Project Title:
Noise Reduction by the Dynamical Entrainment of Aircraft Engine Acoustics
02.10-2585
910289
Noise Reduction by the Dynamical Entrainment of Aircraft Engine Acoustics
Advanced Projects Research, Inc.
5301 North Commerce Avenue, Suite A
Moorpark
CA
93021
James D.
Sterling
805-523-2585
LeRC
NAS3-26326
026
02.10-2585
910289
Abstract:
Noise Reduction by the Dynamical Entrainment of Aircraft Engine Acoustics
A novel method for the reduction of noise in propulsion systems will be developed.

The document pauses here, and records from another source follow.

import Summits.CriticalPhenomena.CardyFormulaZ2.Theorems.CardyFlipRussoVoronoiHubFromSmirnovDelaunayImageClearance

/-!
# Helper `hNearest_dist_le` — line `moebius-exact-delaunay-dilation-ward`,
# stub S3b `stub_transportHeart` (crux `VoronoiHubFromSmirnov`, stmt-CriticalPhenomena-6433)

Pulled-back Voronoi cells are small where Euclidean cells are small.  For the same nuclei
`ω ⊆ B`, a point `z` belongs to the `h`-cell of the nucleus `p` minimising `dist (h z) (h p)`.
Under the `C^{1,1}`-conformality package on the convex set `B` (`h' = h₁`, `h₁' = h₂`,
`m ≤ ‖h₁‖ ≤ Λ`, `‖h₂‖ ≤ L`) and the injectivity modulus (`dist z w ≥ R₁ ⇒
dist (h z) (h w) ≥ η`, `R₁ ≤ m / (4 (L + 1))`), there are `C, ℓ₀ > 0` such that: if some
nucleus of `ω` is within Euclidean distance `ℓ ≤ ℓ₀` of `z ∈ B`, then the `h`-nearest nucleus
`p` of `z` is within Euclidean distance `C ℓ` of `z`.

Proof.  With `ℓ₀ = min 1 (η / (2 (Λ + L + 1)))`: the upper secant bound centred at `z`
(`dic_secant_two_sided`) gives `dist (h z) (h p) ≤ dist (h z) (h q) ≤ Λ ℓ + L ℓ² ≤ (Λ + L) ℓ
< η` for the Euclidean-near nucleus `q`, so the injectivity modulus forces
`dist z p < R₁ ≤ m / (4 (L + 1))`; then the lower secant bound centred at `z` gives
`dist (h z) (h p) ≥ m · dist z p - L · dist z p ² ≥ (3 m / 4) dist z p`, whence
`dist z p ≤ (4 (Λ + L) / (3 m)) ℓ ≤ C ℓ` with `C = 4 (Λ + L + 1) / (3 m)`.
All [folklore]; context: I. Benjamini, O. Schramm, *Conformal invariance of Voronoi
percolation*, Comm. Math. Phys. 197 (1998) 75–107, §4.
-/

noncomputable section

namespace Summit.CriticalPhenomena.CardyFormulaZ2.Cruxes.VoronoiHubFromSmirnov.MoebiusExactDelaunayDilationWard

open Set Metric

/-! ### The real arithmetic -/

/-- **Upper arithmetic**: from the upper secant bound `e ≤ A d + L d²` with `A ≤ Λ`,
`0 ≤ d < ℓ ≤ 1` and `ℓ ≤ η / (2 (Λ + L + 1))` we get `e ≤ (Λ + L) ℓ < η`. [folklore] -/
theorem hn_upper_arith {A Λ L ℓ η d e : ℝ} (hL : 0 ≤ L) (hΛ : 0 < Λ) (hAΛ : A ≤ Λ)
    (hℓ : 0 < ℓ) (hℓ1 : ℓ ≤ 1) (hℓη : ℓ ≤ η / (2 * (Λ + L + 1))) (hd0 : 0 ≤ d) (hd : d < ℓ)
    (he : e ≤ A * d + L * d ^ 2) : e ≤ (Λ + L) * ℓ ∧ (Λ + L) * ℓ < η := by
  have h1 : A * d ≤ Λ * d := mul_le_mul_of_nonneg_right hAΛ hd0
  have h2 : Λ * d ≤ Λ * ℓ := mul_le_mul_of_nonneg_left hd.le hΛ.le
  have h3 : d ^ 2 ≤ ℓ * ℓ := by rw [pow_two]; exact mul_le_mul hd.le hd.le hd0 hℓ.le
  have h4 : ℓ * ℓ ≤ ℓ := by nlinarith
  have h5 : L * d ^ 2 ≤ L * ℓ := mul_le_mul_of_nonneg_left (h3.trans h4) hL
  have h6 : ℓ * (2 * (Λ + L + 1)) ≤ η := (le_div_iff₀ (by positivity)).1 hℓη
  constructor
  · linarith
  · nlinarith

/-- **Lower arithmetic**: from the lower secant bound `A D - L D² ≤ E` with `m ≤ A`,
`0 ≤ D < R₁ ≤ m / (4 (L + 1))` we get `(3 m / 4) D ≤ E`. [folklore] -/
theorem hn_lower_arith {A m L D R₁ E : ℝ} (hL : 0 ≤ L) (hmA : m ≤ A) (hD0 : 0 ≤ D)
    (hDR : D < R₁) (hR₁m : R₁ ≤ m / (4 * (L + 1)))
    (hlow : A * D - L * D ^ 2 ≤ E) : 3 * m / 4 * D ≤ E := by
  have hD1 : D * (4 * (L + 1)) ≤ m := (le_div_iff₀ (by positivity)).1 (hDR.le.trans hR₁m)
  have hLD : L * D ≤ m / 4 := by nlinarith
  have h1 : L * D ^ 2 ≤ m / 4 * D := by
    rw [pow_two, ← mul_assoc]; exact mul_le_mul_of_nonneg_right hLD hD0
  have h2 : m * D ≤ A * D := mul_le_mul_of_nonneg_right hmA hD0
  linarith

/-! ### The statement -/

/-- **Pulled-back Voronoi cells are small where Euclidean cells are small.**  Under the
`C^{1,1}`-conformality hypotheses on the convex set `B` (`h' = h₁`, `h₁' = h₂`,
`m ≤ ‖h₁‖ ≤ Λ`, `‖h₂‖ ≤ L`) and the injectivity modulus `dist z w ≥ R₁ ⇒ dist (h z) (h w) ≥ η`
with `R₁ ≤ m / (4 (L + 1))`, there are `C, ℓ₀ > 0` such that for all nuclei `ω ⊆ B`, all
`z ∈ B` with a nucleus of `ω` at Euclidean distance `< ℓ ≤ ℓ₀`, and every `h`-nearest nucleus
`p ∈ ω` of `z` (`dist (h z) (h p) ≤ dist (h z) (h q)` for all `q ∈ ω`), `dist z p ≤ C ℓ`. -/
theorem hNearest_dist_le : ∀ (h h₁ h₂ : ℂ → ℂ) (B : Set ℂ) (L m Λ η R₁ : ℝ), Convex ℝ B → 0 < m → 0 ≤ L → 0 < η → 0 < R₁ → R₁ ≤ m / (4 * (L + 1)) → (∀ z ∈ B, HasDerivAt h (h₁ z) z) → (∀ z ∈ B, HasDerivAt h₁ (h₂ z) z) → (∀ z ∈ B, m ≤ ‖h₁ z‖) → (∀ z ∈ B, ‖h₁ z‖ ≤ Λ) → (∀ z ∈ B, ‖h₂ z‖ ≤ L) → (∀ z ∈ B, ∀ w ∈ B, R₁ ≤ dist z w → η ≤ dist (h z) (h w)) → ∃ C ℓ₀ : ℝ, 0 < C ∧ 0 < ℓ₀ ∧ ∀ (ω : Set ℂ) (z p : ℂ) (ℓ : ℝ), 0 < ℓ → ℓ ≤ ℓ₀ → ω ⊆ B → z ∈ B → p ∈ ω → (∃ q ∈ ω, dist z q < ℓ) → (∀ q ∈ ω, dist (h z) (h p) ≤ dist (h z) (h q)) → dist z p ≤ C * ℓ := by
  intro h h₁ h₂ B L m Λ η R₁ hB hm hL hη hR₁ hR₁m hd1 hd2 hm1 hΛ1 hL2 hinj
  rcases Set.eq_empty_or_nonempty B with rfl | ⟨z₀, hz₀⟩
  · exact ⟨1, 1, one_pos, one_pos, fun ω z p ℓ _ _ _ hz => absurd hz (Set.notMem_empty z)⟩
  have hΛ : 0 < Λ := hm.trans_le ((hm1 z₀ hz₀).trans (hΛ1 z₀ hz₀))
  refine ⟨4 * (Λ + L + 1) / (3 * m), min 1 (η / (2 * (Λ + L + 1))), by positivity,
    lt_min one_pos (by positivity), ?_⟩
  rintro ω z p ℓ hℓ hℓ0 hω hz hp ⟨q, hq, hzq⟩ hminp
  obtain ⟨hℓ1, hℓη⟩ := le_min_iff.1 hℓ0
  have hpB : p ∈ B := hω hp
  have hqB : q ∈ B := hω hq
  -- upper bound through the Euclidean-near nucleus `q` (secant bound centred at `z`)
  have hzq' : dist q z < ℓ := by rwa [dist_comm] at hzq
  obtain ⟨he, heη⟩ := hn_upper_arith hL hΛ (hΛ1 z hz) hℓ hℓ1 hℓη dist_nonneg hzq'
    (dic_secant_two_sided hB hL hd1 hd2 hL2 hz hqB).2
  have hzp : dist (h z) (h p) ≤ (Λ + L) * ℓ :=
    (hminp q hq).trans (by rw [dist_comm]; exact he)
  -- the injectivity modulus, contrapositive: `dist z p < R₁`
  have hDR : dist p z < R₁ := by
    rw [dist_comm]
    by_contra hcon
    exact absurd (hinj z hz p hpB (not_lt.1 hcon)) (not_le.2 (hzp.trans_lt heη))
  -- lower secant bound centred at `z`
  have h34 := hn_lower_arith hL (hm1 z hz) dist_nonneg hDR hR₁m
    (dic_secant_two_sided hB hL hd1 hd2 hL2 hz hpB).1
  rw [dist_comm (h p) (h z), dist_comm p z] at h34
  -- conclusion
  rw [div_mul_eq_mul_div, le_div_iff₀ (by positivity)]
  nlinarith

end Summit.CriticalPhenomena.CardyFormulaZ2.Cruxes.VoronoiHubFromSmirnov.MoebiusExactDelaunayDilationWard

end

Pressure oscillations associated with engine internal flow dynamics will be analyzed
using nonlinear dynamical systems theory to determine the effective number of degrees
of freedom that participate in the oscillations. Reduction of this dimension can
be achieved by nonlinear forcing of the system to achieve "mode-locking" or "entrainment"
of the oscillations so that low-dimensional deterministic dynamics are obtained.
Both linear and nonlinear control techniques may then be applied to the system to
reduce or modify the attractor. Phase I will demonstrate the entrainment of high-dimensional
dynamics onto low-dimensional attractors for known mathematical constructs; apply
dimension-determination techniques to the results of acoustic models to characterize
"noisy" data; and investigate the application of dimension reduction techniques to
acoustic oscillations associated with rotor-stator interactions, nozzle acoustic-entropy
interactions, combustion chamber acoustic modes, and compressor surge.
The reduction of noise by nonlinear entrainment of the high-dimensional dynamics
may prove beneficial for many engineering systems. Application to propulsion systems
requires hardware that can influence the fluid flow to reduce noise. It is anticipated
that commercial implementation of the methods will first be applied to minimize pressure
oscillations in combustors of aircraft engines.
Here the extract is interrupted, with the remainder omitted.